* Provided information
/-!
# Stub `stub_rigidity_of_local_laws` of line `rainbow-monomials-in-excursion-kernels` — Part 4:
# the skeleton-shaped conditional theorem

Crux `BoundaryDefectGaussianR` (stmt-CriticalPhenomena-14132). `s3_rigidityOfTransport`:

  `TRANSPORT → REAL → POINT_TRANSPORT → CLUSTER_LOCALITY → RIGIDITY`

with POINT_TRANSPORT, CLUSTER_LOCALITY, RIGIDITY verbatim the registered texts of
`stub_pointTransport`, `stub_clusterLocality` and the conclusion of `stub_rigidity_of_local_laws`
(so `stub_rigidity_of_local_laws` is `s3_rigidityOfTransport T R` for `T : TRANSPORT`, `R : REAL`),
and TRANSPORT, REAL the `∀ k L j, L j = Σ_{i≠j} L i → …` closures of the per-family hypotheses of
Part 3 (`s3_rigidityOfTransportFamily`, the per-family variant; this file is independent of it and
instantiates the abstract `s3_rigidityAbstract` of Part 2 directly, by definitional unfolding). The registered stub itself (without TRANSPORT and REAL) is
not provable from the two local laws: both assume the positivity they would have to supply.

Also here (registered sub-goal `s3_dsucc_cases`): the three moves of the boundary walk `dsucc` of
`CollarLegModel` (turn / straight = unit slide along a flat stretch / turn back) as rewriting rules,
used when transporting admissibility along unit slides (Parts 5–6).
-/

noncomputable section

open Filter Topology

namespace Summit.CriticalPhenomena.CardyFormulaZ2.Cruxes.BoundaryDefectGaussianR.RainbowMonomialsInExcursionKernels
import Summits.RiemannHypothesis.RiemannHypothesis.Theorems.WeilLegendreBlocks136DataC3
import Summits.RiemannHypothesis.RiemannHypothesis.Theorems.WeilLegendreBlocks136DataD1
import HarnessLib

/-!
# Odd Legendre blocks at `nb = 136`: the `WeilCert` block base (`N = 271`)

The odd Legendre block provider at `nb = 136` (`N = 271`) for the deflated two-prime certificates (Yoshida moment format `WeilCert`/`WeilCert23` [cite: Yoshida1992, §6, Thm 1 p. 310]) of the parity-ladder cells beyond `a₀ ≈ 0.785`, where the `N = 255` format of certificate H fails (Taylor remainder `2(a₀T)^{N+1}/(N+1)!`).  Rows `0..127` of `C` (monomial coefficients of `P_{2j+1}`) and of `D = C⁻¹` are those of certificate H (`weilCert23HCR*`, `weilCert23HDR*`, reused by name — they do not depend on `nb`); rows `128..135`, the factored inverse `Dn/Ls` (which does depend on `nb`) and all `136` row checks are new.  Generated by exact rational arithmetic (`cert/gen_n271.py`, GroundBarta rung-4 prover A g5); nothing about the data is trusted: only kernel-evaluated Booleans are consumed (`sharedRows_weilBlocks136`).
Only the fields `N` (hence `nb = 136`), `CO`, `DO` are used (`WeilCert.checkDCRow`, `WeilCert.checkDnRow`, and by definitional transfer every certificate with the same `N`, `CO`, `DO`); the other fields are placeholders.
-/

noncomputable section

set_option linter.dupNamespace false

namespace Summit.RiemannHypothesis.RiemannHypothesis.Theorems.EvenWinsBeyondArch

open Literature.NumberTheory.LFunctions

/-- The block base at `nb = 136`: `N = 271`, odd blocks `C`, `D`; all other fields are placeholders (unused by the row checks). [folklore] -/
def weilBlocks136Base : WeilCert where
  a0 := 4023/5000
  N := 271
  T := 120
  wL := 0
  mwT := 40000
  prec := 120
  pg := 128
  cells := []
  CE := []
  CO := weilBlocks136C
  DE := []
  DO := weilBlocks136D
  UE := []
  UO := []

/-- `nb = 136` for the block base. [folklore] -/
theorem weilBlocks136Base_nb : weilBlocks136Base.nb = 136 := rfl

end Summit.RiemannHypothesis.RiemannHypothesis.Theorems.EvenWinsBeyondArch
/-- **No double tiling.** If, for a TPP triple of `D_{2n}` with all six coset parts non-empty, both sumset
triangles tile `ZMod n` — `s₁t₀u₀ + s₀t₁u₀ + s₀t₀u₁ = n` and `s₀t₁u₁ + s₁t₀u₁ + s₁t₁u₀ = n` — then
`s₁t₀u₀ = s₀t₁u₀ = s₀t₀u₁`, so `3 ∣ n`. [folklore] -/
theorem three_dvd_of_double_tiling (h : TripleProductProperty S T U)
    (hs₀ : (univ.filter fun i : ZMod n => r i ∈ S).Nonempty) (hs₁ : (univ.filter fun i : ZMod n => sr i ∈ S).Nonempty)
    (ht₀ : (univ.filter fun i : ZMod n => r i ∈ T).Nonempty) (ht₁ : (univ.filter fun i : ZMod n => sr i ∈ T).Nonempty)
    (hu₀ : (univ.filter fun i : ZMod n => r i ∈ U).Nonempty) (hu₁ : (univ.filter fun i : ZMod n => sr i ∈ U).Nonempty)
    (hA₁ : (univ.filter fun i : ZMod n => sr i ∈ S).card * (univ.filter fun i : ZMod n => r i ∈ T).card *
        (univ.filter fun i : ZMod n => r i ∈ U).card +
      (univ.filter fun i : ZMod n => r i ∈ S).card * (univ.filter fun i : ZMod n => sr i ∈ T).card *
        (univ.filter fun i : ZMod n => r i ∈ U).card +
      (univ.filter fun i : ZMod n => r i ∈ S).card * (univ.filter fun i : ZMod n => r i ∈ T).card *
        (univ.filter fun i : ZMod n => sr i ∈ U).card = n)
    (hA₂ : (univ.filter fun i : ZMod n => r i ∈ S).card * (univ.filter fun i : ZMod n => sr i ∈ T).card *
        (univ.filter fun i : ZMod n => sr i ∈ U).card +
      (univ.filter fun i : ZMod n => sr i ∈ S).card * (univ.filter fun i : ZMod n => r i ∈ T).card *
        (univ.filter fun i : ZMod n => sr i ∈ U).card +
      (univ.filter fun i : ZMod n => sr i ∈ S).card * (univ.filter fun i : ZMod n => sr i ∈ T).card *
        (univ.filter fun i : ZMod n => r i ∈ U).card = n) : 3 ∣ n := by
  set S₀ : Finset (ZMod n) := univ.filter fun i => r i ∈ S with hS₀
  set S₁ : Finset (ZMod n) := univ.filter fun i => sr i ∈ S with hS₁
  set T₀ : Finset (ZMod n) := univ.filter fun i => r i ∈ T with hT₀
  set T₁ : Finset (ZMod n) := univ.filter fun i => sr i ∈ T with hT₁
  set U₀ : Finset (ZMod n) := univ.filter fun i => r i ∈ U with hU₀
  set U₁ : Finset (ZMod n) := univ.filter fun i => sr i ∈ U with hU₁
  have mS₀ : ∀ a ∈ S₀, cond false (sr a) (r a) ∈ S := fun a ha => by simpa [hS₀] using ha
  have mS₁ : ∀ a ∈ S₁, cond true (sr a) (r a) ∈ S := fun a ha => by simpa [hS₁] using ha
  have mT₀ : ∀ a ∈ T₀, cond false (sr a) (r a) ∈ T := fun a ha => by simpa [hT₀] using ha
  have mT₁ : ∀ a ∈ T₁, cond true (sr a) (r a) ∈ T := fun a ha => by simpa [hT₁] using ha
  have mU₀ : ∀ a ∈ U₀, cond false (sr a) (r a) ∈ U := fun a ha => by simpa [hU₀] using ha
  have mU₁ : ∀ a ∈ U₁, cond true (sr a) (r a) ∈ U := fun a ha => by simpa [hU₁] using ha
  -- character sums of finsets and the sumsets, as opaque functions with defining equations
  obtain ⟨F, hF⟩ : ∃ F : Finset (ZMod n) → AddChar (ZMod n) ℂ → ℂ, ∀ A ψ, F A ψ = ∑ a ∈ A, ψ a :=
    ⟨_, fun _ _ => rfl⟩
  obtain ⟨sig, hsig⟩ : ∃ sig : Finset (ZMod n) → Finset (ZMod n) → Finset (ZMod n) → Finset (ZMod n),
      ∀ A B C, sig A B C = (A ×ˢ B ×ˢ C).image fun p : ZMod n × ZMod n × ZMod n => p.1 + p.2.1 + p.2.2 :=
    ⟨_, fun _ _ _ => rfl⟩
  -- cardinalities (X = s₁t₀u₀, Y = s₀t₁u₀, Z = s₀t₀u₁; X' = s₀t₁u₁, Y' = s₁t₀u₁, Z' = s₁t₁u₀)
  have cX : (sig S₁ T₀ U₀).card = S₁.card * T₀.card * U₀.card := by
    rw [hsig]; exact card_sumset h true false false mS₁ mT₀ mU₀
  have cY : (sig S₀ T₁ U₀).card = S₀.card * T₁.card * U₀.card := by
    rw [hsig]; exact card_sumset h false true false mS₀ mT₁ mU₀
  have cZ : (sig S₀ T₀ U₁).card = S₀.card * T₀.card * U₁.card := by
    rw [hsig]; exact card_sumset h false false true mS₀ mT₀ mU₁
  have cX' : (sig S₀ T₁ U₁).card = S₀.card * T₁.card * U₁.card := by
    rw [hsig]; exact card_sumset h false true true mS₀ mT₁ mU₁
  have cY' : (sig S₁ T₀ U₁).card = S₁.card * T₀.card * U₁.card := by
    rw [hsig]; exact card_sumset h true false true mS₁ mT₀ mU₁
  have cZ' : (sig S₁ T₁ U₀).card = S₁.card * T₁.card * U₀.card := by
    rw [hsig]; exact card_sumset h true true false mS₁ mT₁ mU₀
  -- factorisation of character sums of the sumsets
  have fX : ∀ ψ, F (sig S₁ T₀ U₀) ψ = F S₁ ψ * F T₀ ψ * F U₀ ψ := fun ψ => by
    rw [hF, hF, hF, hF, hsig]; exact charsum_sumset ψ (sum_injOn h true false false mS₁ mT₀ mU₀)
  have fY : ∀ ψ, F (sig S₀ T₁ U₀) ψ = F S₀ ψ * F T₁ ψ * F U₀ ψ := fun ψ => by
    rw [hF, hF, hF, hF, hsig]; exact charsum_sumset ψ (sum_injOn h false true false mS₀ mT₁ mU₀)
  have fZ : ∀ ψ, F (sig S₀ T₀ U₁) ψ = F S₀ ψ * F T₀ ψ * F U₁ ψ := fun ψ => by
    rw [hF, hF, hF, hF, hsig]; exact charsum_sumset ψ (sum_injOn h false false true mS₀ mT₀ mU₁)
  have fX' : ∀ ψ, F (sig S₀ T₁ U₁) ψ = F S₀ ψ * F T₁ ψ * F U₁ ψ := fun ψ => by
    rw [hF, hF, hF, hF, hsig]; exact charsum_sumset ψ (sum_injOn h false true true mS₀ mT₁ mU₁)
  have fY' : ∀ ψ, F (sig S₁ T₀ U₁) ψ = F S₁ ψ * F T₀ ψ * F U₁ ψ := fun ψ => by
    rw [hF, hF, hF, hF, hsig]; exact charsum_sumset ψ (sum_injOn h true false true mS₁ mT₀ mU₁)
  have fZ' : ∀ ψ, F (sig S₁ T₁ U₀) ψ = F S₁ ψ * F T₁ ψ * F U₀ ψ := fun ψ => by
    rw [hF, hF, hF, hF, hsig]; exact charsum_sumset ψ (sum_injOn h true true false mS₁ mT₁ mU₀)
  -- disjointness of the two triangles
  have d12 : Disjoint (sig S₁ T₀ U₀) (sig S₀ T₁ U₀) := by
    rw [hsig, hsig]; exact disjoint_sumset₁ h false mS₁ mT₀ mU₀ mS₀ mT₁
  have d13 : Disjoint (sig S₁ T₀ U₀) (sig S₀ T₀ U₁) := by
    rw [hsig, hsig]; exact (disjoint_sumset₃ h false mS₀ mT₀ mU₁ mS₁ mU₀).symm
  have d23 : Disjoint (sig S₀ T₁ U₀) (sig S₀ T₀ U₁) := by
    rw [hsig, hsig]; exact disjoint_sumset₂ h false mS₀ mT₁ mU₀ mS₀ mT₀ mU₁
  have d12' : Disjoint (sig S₀ T₁ U₁) (sig S₁ T₀ U₁) := by
    rw [hsig, hsig]; exact (disjoint_sumset₁ h true mS₁ mT₀ mU₁ mS₀ mT₁).symm
  have d13' : Disjoint (sig S₀ T₁ U₁) (sig S₁ T₁ U₀) := by
    rw [hsig, hsig]; exact disjoint_sumset₃ h true mS₀ mT₁ mU₁ mS₁ mU₀
  have d23' : Disjoint (sig S₁ T₀ U₁) (sig S₁ T₁ U₀) := by
    rw [hsig, hsig]; exact (disjoint_sumset₂ h true mS₁ mT₁ mU₀ mS₁ mT₀ mU₁).symm
  -- the two tiling equations at a non-trivial character
  have tiling : ∀ ψ : AddChar (ZMod n) ℂ, ψ ≠ 0 →
      F S₁ ψ * F T₀ ψ * F U₀ ψ + F S₀ ψ * F T₁ ψ * F U₀ ψ + F S₀ ψ * F T₀ ψ * F U₁ ψ = 0 ∧
      F S₀ ψ * F T₁ ψ * F U₁ ψ + F S₁ ψ * F T₀ ψ * F U₁ ψ + F S₁ ψ * F T₁ ψ * F U₀ ψ = 0 := by
    intro ψ hψ
    constructor
    · have := charsum_tiling ψ hψ d12 d13 d23 (by rw [cX, cY, cZ]; exact hA₁)
      rwa [← hF, ← hF, ← hF, fX, fY, fZ] at this
    · have := charsum_tiling ψ hψ d12' d13' d23' (by rw [cX', cY', cZ']; exact hA₂)
      rwa [← hF, ← hF, ← hF, fX', fY', fZ'] at this
  -- the value at the trivial character
  have hX0 : ∀ A : Finset (ZMod n), F A 0 = A.card := fun A => by
    rw [hF]; simp
  -- generic comparison lemma: if ‖F P ψ‖ = ‖F Q ψ‖ for all ψ ≠ 0 then n|P| - |P|² = n|Q| - |Q|²
  have compare : ∀ P Q : Finset (ZMod n), (∀ ψ : AddChar (ZMod n) ℂ, ψ ≠ 0 → ‖F P ψ‖ = ‖F Q ψ‖) →
      (n : ℝ) * P.card - (P.card : ℝ) ^ 2 = (n : ℝ) * Q.card - (Q.card : ℝ) ^ 2 := by
    intro P Q hPQ
    have hP := parseval_charsum P
    have hQ := parseval_charsum Q
    simp only [← hF] at hP hQ
    have hdiff : ∑ ψ : AddChar (ZMod n) ℂ, (‖F P ψ‖ ^ 2 - ‖F Q ψ‖ ^ 2) =
        (P.card : ℝ) ^ 2 - (Q.card : ℝ) ^ 2 := by
      rw [Finset.sum_eq_single (0 : AddChar (ZMod n) ℂ)]
      · rw [hX0, hX0]; simp
      · intro ψ _ hψ; rw [hPQ ψ hψ, sub_self]
      · intro h0; exact absurd (mem_univ _) h0
    rw [Finset.sum_sub_distrib] at hdiff
    linarith
  -- apply to (Σ₁₀₀, Σ₀₁₀) and (Σ₁₀₀, Σ₀₀₁)
  have eXY : (n : ℝ) * (sig S₁ T₀ U₀).card - ((sig S₁ T₀ U₀).card : ℝ) ^ 2 =
      (n : ℝ) * (sig S₀ T₁ U₀).card - ((sig S₀ T₁ U₀).card : ℝ) ^ 2 := by
    refine compare _ _ fun ψ hψ => ?_
    rw [fX, fY]
    obtain ⟨F1, F2⟩ := tiling ψ hψ
    exact norm_eq_of_tiling_eqs _ _ _ _ _ _ F1 F2
  have eXZ : (n : ℝ) * (sig S₁ T₀ U₀).card - ((sig S₁ T₀ U₀).card : ℝ) ^ 2 =
      (n : ℝ) * (sig S₀ T₀ U₁).card - ((sig S₀ T₀ U₁).card : ℝ) ^ 2 := by
    refine compare _ _ fun ψ hψ => ?_
    rw [fX, fZ]
    obtain ⟨F1, F2⟩ := tiling ψ hψ
    -- permute the roles (S,T,U) → (S,U,T): the equations are symmetric
    have F1' : F S₁ ψ * F U₀ ψ * F T₀ ψ + F S₀ ψ * F U₁ ψ * F T₀ ψ + F S₀ ψ * F U₀ ψ * F T₁ ψ = 0 := by
      linear_combination F1
    have F2' : F S₀ ψ * F U₁ ψ * F T₁ ψ + F S₁ ψ * F U₀ ψ * F T₁ ψ + F S₁ ψ * F U₁ ψ * F T₀ ψ = 0 := by
      linear_combination F2
    have := norm_eq_of_tiling_eqs _ _ _ _ _ _ F1' F2'
    rw [show F S₁ ψ * F T₀ ψ * F U₀ ψ = F S₁ ψ * F U₀ ψ * F T₀ ψ by ring,
      show F S₀ ψ * F T₀ ψ * F U₁ ψ = F S₀ ψ * F U₁ ψ * F T₀ ψ by ring]
    exact this
  -- arithmetic: with X + Y + Z = n and X, Y, Z ≥ 1 we get X = Y = Z
  rw [cX, cY] at eXY
  rw [cX, cZ] at eXZ
  have pS₀ := card_pos.mpr hs₀; have pS₁ := card_pos.mpr hs₁
  have pT₀ := card_pos.mpr ht₀; have pT₁ := card_pos.mpr ht₁
  have pU₀ := card_pos.mpr hu₀; have pU₁ := card_pos.mpr hu₁
  set X := S₁.card * T₀.card * U₀.card with hXdef
  set Y := S₀.card * T₁.card * U₀.card with hYdef
  set Z := S₀.card * T₀.card * U₁.card with hZdef
  have hXpos : 0 < X := by positivity
  have hYpos : 0 < Y := by positivity
  have hZpos : 0 < Z := by positivity
  have hsum : X + Y + Z = n := hA₁
  have eXY' : ((X : ℝ) - Y) * Z = 0 := by
    have : (Z : ℝ) = n - X - Y := by
      have := congrArg (fun k : ℕ => (k : ℝ)) hsum; push_cast at this; linarith
    rw [this]; linarith [eXY]
  have eXZ' : ((X : ℝ) - Z) * Y = 0 := by
    have : (Y : ℝ) = n - X - Z := by
      have := congrArg (fun k : ℕ => (k : ℝ)) hsum; push_cast at this; linarith
    rw [this]; linarith [eXZ]
  have hXY : X = Y := by
    rcases mul_eq_zero.mp eXY' with h | h
    · exact_mod_cast sub_eq_zero.mp h
    · exact absurd (by exact_mod_cast h : Z = 0) hZpos.ne'
  have hXZ : X = Z := by
    rcases mul_eq_zero.mp eXZ' with h | h
    · exact_mod_cast sub_eq_zero.mp h
    · exact absurd (by exact_mod_cast h : Y = 0) hYpos.ne'
  exact ⟨X, by omega⟩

* What to produce
Return, please, the lines of the data from the first through the line containing "REAL → POINT_TRANSPORT", both kept, exactly as they stand and nothing more.

* Solved problem
/-!
# Stub `stub_rigidity_of_local_laws` of line `rainbow-monomials-in-excursion-kernels` — Part 4:
# the skeleton-shaped conditional theorem

Crux `BoundaryDefectGaussianR` (stmt-CriticalPhenomena-14132). `s3_rigidityOfTransport`:

  `TRANSPORT → REAL → POINT_TRANSPORT → CLUSTER_LOCALITY → RIGIDITY`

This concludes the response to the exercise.